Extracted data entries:
↓↓↓

import Summits.BirchSwinnertonDyer.BirchSwinnertonDyer.Theorems.KatoDescentTamePotSupersingularTameUpperDefectBillCount
import Summits.BirchSwinnertonDyer.BirchSwinnertonDyer.Theorems.KatoDescentTamePotSupersingularTameUpperOptimalSharpNodes
import HarnessLib

/-!
# Route `KatoDescentTamePotSupersingular` (rung K8, sub-rung B4 (t′), cell `bsd-potss`): the U₀ BILL v8 of item
# stmt-BirchSwinnertonDyer-19982 `TameUpperDefectRankZero` — BY NAME from held / closed route items, the DISPLAYED
# Jetchev irreducible reading in `cor15` vocabulary (optimal datum, ONE Tamagawa prime `q ≠ p`) and Coates–Sujatha's
# (A) on the RESIDUE classes only (a `--supports … --as helper` file; seat `bsd-potss-k8t-c4` g7; nothing booked,
# BSD is not proved by any of this, the item is NOT closed)

Bill v7 (`tameUpperDefectRankZero_bill_of_sharpIndexBound_of_cruxAManin_of_heldItems`, g6, p473342) displayed the
Kolyvagin–Jetchev bound `hJ` AT THE ROW in PRODUCT form for ANY Manin-clean datum, and (A) on the Manin-dirty rows.
This bill swaps both displayed inputs for the sharper pair of this seat's optimal-member road
(`TameUpperOptimalSharpNodes.upperNonsurjTower_of_jetchevReading_of_cruxAResidue`):

* `hJr` — Jetchev 2008 Cor. 1.5 in the IRREDUCIBLE READING, in the binder vocabulary of the tree's
  `Jetchev2008.cor15_padicValNat_card_primaryComponent_sha_le` (lattice-optimal datum with `p ∤ c`, `p`-primary
  `Ш(E/K)`, ONE Tamagawa prime `q ≠ p`; additive potentially good odd `p`, analytic rank `0`, non-CM, `E[p]`
  irreducible, `ρ̄_{E,p}` not onto) — the cell's D-audit object (planner g18 TARGET R141, director-bsd R100c); NOT
  a theorem of the tree, NOT asserted;
* `hCS` — Coates–Sujatha's (A) on the RESIDUE classes only: the class has an optimal member (lattice-optimal datum
  at `N_E`) whose Manin constant is divisible by `p` (census-empty) or whose `∏c_ℓ` has its `p`-part on no single
  bad prime `q ≠ p` (census: 3 of the 90 ♯ rows — Jetchev's Conj. 1.3 territory).

Everything else BY NAME as in v7: the route items L₀ `TameLowerHalfRankZero` (19981, deciding), the residual
`TameRankOne` (19984), `KatoTamagawaExactInputs` (19191), `PublishedInputsFineSelmerCM` (19387), the six HELD
`…RedT` children of U₀-red (19203, via the CLOSED glue 19712 `tameUpperReducibleDefectOfCountInputs_proof`), the
CLOSED split glue 19204 (`tameUpperDefectOfSplit_proof`); the Heegner-road published facts (`gross_zagier`,
`kolyvagin`, Matar–Nekovář, `exists_isNewformOf`, Bump–Friedberg–Hoffstein); Cassels' isogeny invariance is the
held child `PublishedInputCasselsIsogenyRedT` already on the bill. HONEST FRAMING: conditional over items and
displayed hypotheses; nothing asserted; no item is closed; BSD is not advanced by this bookkeeping.

References: [Jetchev2008] Hyp. (∗), Thm. 1.4, Cor. 1.5 (p. 3), Rem. 6.2 (p. 15); [MatarNekovar2019] Thm. 0.3,
§0.11; [Kato2004Asterisque] Thm. 14.5 (3), (14.9.3), Prop. 14.16; [CoatesSujatha2005] Conj. A; [MilneADT2006]
Thm. I.7.3; [BurungaleFlach2024] Cor. 2; [GrossZagier1986]; [BumpFriedbergHoffstein1990]; [Cassels1965ArithmeticVIII].
-/

set_option autoImplicit false
-- sibling precedent (`KatoDescentTamePotSupersingularAssembly.lean`): the directory name repeats the summit name
set_option linter.dupNamespace false

noncomputable section

open scoped Classical

namespace Summit.BirchSwinnertonDyer.BirchSwinnertonDyer.Theorems

open WeierstrassCurve Literature.NumberTheory.EllipticCurves
  Literature.NumberTheory.EllipticCurves.ModularForms
  Literature.NumberTheory.EllipticCurves.Rank1Residual
  Literature.NumberTheory.EllipticCurves.Rank1Residual.Typed
  Summit.BirchSwinnertonDyer.Rank1Residual
  Summit.BirchSwinnertonDyer.Rank1Residual.Additive
  Summit.BirchSwinnertonDyer.Rank1Residual.O6
  Summit.BirchSwinnertonDyer.BirchSwinnertonDyer.Theses.KatoDescentTamePotSupersingular

/-- **THE U₀ BILL v8 (item 19982 `TameUpperDefectRankZero`, type = the route decl).** Granted the Heegner-road
published facts (`hGZ`, `hKo`, `hMN`, `hnf`, `hBFH`), the route items `KatoTamagawaExactInputs` (`hK`, 19191),
`PublishedInputsFineSelmerCM` (`hF`, 19387), the deciding crux L₀ `TameLowerHalfRankZero` (`h₂`, 19981), the
residual `TameRankOne` (`hR`, 19984), the six HELD `…RedT` children of U₀-red (19203, via the closed glue 19712;
`hC₄` = Cassels also feeds the optimal-member transports), the DISPLAYED Jetchev irreducible reading `hJr`
(cor15 vocabulary: lattice-optimal datum with `p ∤ c`, `p`-primary `Ш(E/K)`, ONE Tamagawa prime `q ≠ p`;
additive potentially good odd `p`, rank `0`, non-CM, irreducible, not onto — NOT a theorem of the tree) and
Coates–Sujatha's (A) on the RESIDUE classes only (`hCS`: an optimal member with `p ∣ c`, or with the `p`-part of
`∏c_ℓ` on no single bad prime `q ≠ p`), U₀ holds. Composition: split glue 19204 ∘ (this seat's
`TameUpperOptimalSharpNodes.upperNonsurjTower_of_jetchevReading_of_cruxAResidue` ⟹ 19202 body) ∘ (glue 19712 ⟹
19203). Compared with bill v7: `hJ` (row-level, any datum, product form) ↦ `hJr` (what Jetchev's text supports,
read without (∗)); (A) on Manin-dirty rows ↦ (A) on {Manin-dirty} ∪ {multi-Tamagawa} classes. Conditional;
nothing asserted; no item is closed.
[cite: Jetchev2008, Hypothesis (*), Thm. 1.4, Cor. 1.5 (p. 3), Rem. 6.2 (p. 15)] [cite: MatarNekovar2019, Thm. 0.3 (p. 456), §0.11 (p. 457)]
[cite: Kato2004Asterisque, Thm. 14.5 (3) (p. 236), (14.9.3) (p. 240), Prop. 14.16 (pp. 244–245)]
[cite: MilneADT2006, Thm. I.7.3 and Remark I.7.4] [cite: CoatesSujatha2005, Conjecture A] [cite: Cassels1965ArithmeticVIII] -/
theorem tameUpperDefectRankZero_bill_of_jetchevReading_of_cruxAResidue_of_heldItems
    (hGZ : ∀ (N : ℕ) [NeZero N] (W : WeierstrassCurve ℚ) (K : Type) [Field K] [NumberField K],
      gross_zagier N W K)
    (hKo : ∀ (N : ℕ) [NeZero N] (W : WeierstrassCurve ℚ) (K : Type) [Field K] [NumberField K],
      kolyvagin N W K)
    (hMN : ∀ (N : ℕ) [NeZero N] (W : WeierstrassCurve ℚ) (K : Type) [Field K] [NumberField K],
      MatarNekovar2019.thm03_padicValNat_card_sha_le_of_irreducible N W K)
    (hnf : exists_isNewformOf) (hBFH : bumpFriedbergHoffstein_exists_heegnerField_split_twist_simpleZero)
    (hK : KatoTamagawaExactInputs) (hF : PublishedInputsFineSelmerCM) (h₂ : TameLowerHalfRankZero)
    (hR : TameRankOne)
    (hC₁ : PublishedInputIwasawaH1DataRedT) (hC₂ : PublishedInputNewformKatoRedT)
    (hC₃ : PublishedInputMemberHullCountInputsT) (hC₄ : PublishedInputCasselsIsogenyRedT)
    (hC₅ : PublishedInputRankEqAnalyticRankRedT) (hC₆ : PublishedInputEntireLFunctionRedT)
    (hJr : ∀ (N : ℕ) [NeZero N] (W : WeierstrassCurve ℚ) [W.IsElliptic] [W.IsGloballyMinimal]
      (K : Type) [Field K] [NumberField K],
      IsImaginaryQuadratic K → NumberField.discr K ≠ -3 → SatisfiesHeegnerHypothesis N K →
      ∀ (p : ℕ) [Fact p.Prime], p ≠ 2 → W.analyticRank = 0 → Addv W p → 0 ≤ padicValRat p W.j →
      ¬ W.HasCM → W.HasIrreducibleModPGaloisRep p → ¬ W.HasSurjectiveModNGaloisRep p →
      (∃ Dt : ModularParametrizationData W N,
        (∀ z ∈ Dt.L.lattice, ∃ w ∈ periodLattice Dt.f, z = (Dt.c : ℂ) * w) ∧ ¬ (p : ℤ) ∣ Dt.c) →
      ∀ {P : (W.baseChange K).toAffine.Point}, IsHeegnerPoint N W K P → ¬ IsOfFinAddOrder P →
      ∀ (q : ℕ) [Fact q.Prime], q ∣ N → q ≠ p →
      padicValNat p (Nat.card (AddCommGroup.primaryComponent (W.baseChange K).sha p)) +
          2 * padicValNat p ((W.baseChange ℚ_[q]).localTamagawaNumber ℤ_[q]) ≤
        2 * padicValNat p (AddSubgroup.zmultiples P).index)
    (hCS : ∀ (W : WeierstrassCurve ℚ) [W.IsElliptic] [W.IsGloballyMinimal] (p : ℕ) [Fact p.Prime],
      W.analyticRank = 0 → p ≠ 2 → Addv W p → SubTprime W p → ¬ W.HasCM →
      W.HasIrreducibleModPGaloisRep p → ¬ W.HasSurjectiveModNGaloisRep p →
      (∃ (W₀ : WeierstrassCurve ℚ) (_ : W₀.IsElliptic) (_ : W₀.IsGloballyMinimal)
          (_ : NeZero (W₀.conductorNorm ℤ)) (D₀ : ModularParametrizationData W₀ (W₀.conductorNorm ℤ)),
        IsIsogenous W W₀ ∧ (∀ z ∈ D₀.L.lattice, ∃ w ∈ periodLattice D₀.f, z = (D₀.c : ℂ) * w) ∧
        ((p : ℤ) ∣ D₀.c ∨ (p ∣ W₀.tamagawaProduct ∧
          ¬ ∃ (q : ℕ) (_ : Fact q.Prime), q ∣ W₀.conductorNorm ℤ ∧ q ≠ p ∧
            padicValNat p W₀.tamagawaProduct ≤
              padicValNat p ((W₀.baseChange ℚ_[q]).localTamagawaNumber ℤ_[q])))) →
      ∀ (κ : ZpExtension ℚ p), κ.IsCyclotomic →
        ∃ (γ : Field.absoluteGaloisGroup ℚ) (D : W.FineSelmerDualData κ γ),
          Module.Finite ℤ_[p] (RestrictScalars ℤ_[p] (IwasawaAlgebra p) D.X)) :
    Summit.BirchSwinnertonDyer.BirchSwinnertonDyer.Theses.KatoDescentTamePotSupersingular.TameUpperDefectRankZero :=
  tameUpperDefectOfSplit_proof
    (TameUpperOptimalSharpNodes.upperNonsurjTower_of_jetchevReading_of_cruxAResidue hJr hGZ hKo hMN hnf hBFH hC₄
      hCS h₂ hR hK hF)
    (tameUpperReducibleDefectOfCountInputs_proof hC₁ hC₂ hC₃ hC₄ hC₅ hC₆) hK

end Summit.BirchSwinnertonDyer.BirchSwinnertonDyer.Theorems

end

↑↑↑

Which lines of the data include the string "supports"? Find them and copy each one.

# (A) on the RESIDUE classes only (a `--supports … --as helper` file; seat `bsd-potss-k8t-c4` g7; nothing booked,
19203). Compared with bill v7: `hJ` (row-level, any datum, product form) ↦ `hJr` (what Jetchev's text supports,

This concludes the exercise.